Asked after his speech whether he supported Arizona-style enforcement bills proposed in the Michigan Legislature, Snyder said he opposed them. “[Those proposals] are creating divisiveness.”
With his support for more immigration, and opposition to restrictive enforcement laws, Snyder is putting himself at odds with a majority of his party on a polarizing issue (Gallup recently found 49 percent of Republicans favored decreasing, rather than maintaining or increasing, immigration levels). However, he has a number of significant GOP allies, including New York City Mayor Michael Bloomberg, who participated in the event via video conference. Bloomberg has spoken publicly about how immigrants could help Detroit regain the population that it has rapidly lost in the past decade (26 percent according to the 2010 Census).
The Detroit metropolitan area also has one of the most depressed housing markets in the country: The median house sale price was $65,000 in June, down 13 percent from what the median price was a year ago, according to The Detroit News. In a well-cited 2007 paper (PDF), economist Albert Saiz from the University of Pennsylvania Wharton School showed that a 10-percent increase in immigration on average leads to a 1 percent increase in housing prices in U.S. cities.
That’s one reason why Gov. Snyder might want more immigration, Saiz told The American Independent, but that doesn’t mean that giving more immigrants the option of moving to Michigan will solve the state’s underlying problems. “The problem is the same forces that are causing people to leave would also cause the immigrants to leave. Immigrants are very mobile, they are much more mobile than natives,” he said.
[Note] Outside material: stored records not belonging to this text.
import Literature.Analysis.FluidPDE.TaoClassGlobal
import Literature.Analysis.FluidPDE.ClassicalSolutionGlue
import Literature.Analysis.FluidPDE.NSUnconditionalUniquenessHolds
import Literature.Analysis.FluidPDE.NSFiniteEnergySmoothProofs
import Literature.Analysis.FluidPDE.NSLerayHopf
import HarnessLib
/-!
# The OPTIMAL (maximum-likelihood) accuracy threshold of a CSS code family: a decoder-free number, bounded below by
# every decoder family's certified threshold and above by the every-decoder ceilings, monotone in the rate
# (the toric-code instances `.0357 < p_c^opt ≤ 1/4`, `.0112 < p_c^{ph,opt} ≤ 1/4` are in `OptimalToricThresholds.lean`)

Venture QEC, `Summits/Ventures/QEC/Thresholds/` (LADDER-QEC rung Q5; qec-lit-2 gen 5). Packaging of
`Literature/…/MaximumLikelihoodDecoding.lean` (maximum-likelihood decoding is optimal: `Decoder.optimalFailureMass`
is `≤` the failure mass of EVERY decoder and is attained) for the census vocabulary (`IsThresholdLowerBound`,
`accuracyThreshold`, the failure families of `CSSFamilyThresholds.lean`, `ToricCodeThresholds.lean`,
`ToricCodePhenomenologicalThresholds.lean`).

Dennis–Kitaev–Landahl–Preskill 2002 define the accuracy threshold `p_c` (§4.3, §4.6) for the OPTIMAL recovery ("the
optimal way to recover is to guess that the homology class … is the class with the highest probability") and then bound
it from BELOW by analysing minimum-weight recovery (§4.7: "the critical value of `p` at zero temperature provides a lower
bound on `p_c`", §5). Every certified threshold theorem of the cell so far is stated for a decoder FAMILY `D`
(`zFailureFamily C D`, `toricFailureFamily D`, …). This file defines the decoder-free optimal families — rate by rate
the least failure probability over all decoders of that code — and proves:

* `zOptimalFailureFamily C ≤ zFailureFamily C D` pointwise for every `D` (and `x`, toric, phenomenological twins); hence
  every certified threshold LOWER bound `a ≤ 1` of any decoder family is one for the optimal family, and
  `accuracyThreshold (zFailureFamily C D) ≤ accuracyThreshold (zOptimalFailureFamily C)` — DKLP §4.7 as a theorem
  (`z_accuracyThreshold_le_optimal`, `x_accuracyThreshold_le_optimal`);
* the every-decoder CEILINGS hold for the optimal families: `k ≥ 1 ⇒ p₀^{Z,opt} + p₀^{X,opt} ≤ 1/2`
  (`optimal_thresholds_add_le_half`), `≤ 1/2` each, and `y`-erasure comparison `2 p_c^{opt} ≤` … in the finite-size form
  `P^Z_{2p}[erasure uncorrectable] ≤ 2 · (optimal failure at p)`;
* **monotonicity / a threshold in the strict sense** (`BitFlipDegradation.lean`, `OptimalDecodingMonotone.lean`:
  the bit-flip family is ordered by degradation): the optimal families are non-decreasing in `p` on `[0, 1/2]`, so a
  rate below which SOME rate `p' ≤ 1/2` is below threshold is itself below threshold, and every below-threshold rate
  `p' ≤ 1/2` is `≤ accuracyThreshold` (`z_optimal_belowThreshold_of_le`, `z_optimal_le_accuracyThreshold_of_belowThreshold`)
  — for the optimal decoder DKLP's `p_c` separates an initial segment of good rates from the rest
  (`CodeCapacityNoise.lean` design note (1));
* the toric-code instances (lattice DKLP objects; `.0357 < p_c^opt ≤ 1/4`, `.0112 < p_c^{ph,opt} ≤ 1/4`) are the
  companion file `OptimalToricThresholds.lean`.

HONEST FRAMING: theorem-only (plus two definitions of families); kernel axioms; no named fact; no `native_decide`.
The optimal family's decoder depends on `p` (it is an infimum over decoders taken rate by rate) — that is the printed
notion; a threshold for ONE `p`-independent decoder family is a lower bound for it, never conversely.

## References

* [DennisEtAl2002] E. Dennis, A. Kitaev, A. Landahl, J. Preskill, J. Math. Phys. 43 (2002) 4452, §4.3 eq. (prob_homol)
  and the sentence after it; §4.6 (`p_c = .1094 ± .0002`); §4.7 ("provides a lower bound on `p_c`"); §5.3.
* [BravyiSucharaVargo2014] S. Bravyi, M. Suchara, A. Vargo, Phys. Rev. A 90 (2014) 032326, §1–§2 (MLD is optimal).
* [RichardsonUrbanke2008] T. Richardson, R. Urbanke, *Modern Coding Theory*, Lemma 4.78 (erasure decomposition).
-/

noncomputable section

namespace Summit.Ventures.QEC.Thresholds

open Filter Topology Finset Matrix
open Literature.InformationTheory.QuantumCodes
Saiz says that without significantly improving Michigan’s lifestyle factors, such as the school system, high-skilled immigrants won’t stay for long. And low-skilled immigrants would only cause a small bump in housing prices without the complement of more high-skilled workers. While attracting immigrants to Detroit would be beneficial, the problem of how to attract them still remains. Saiz likens the problem to boiling an egg: “If you boil water, the egg is going to be boiled, but the problem is how to boil the water.”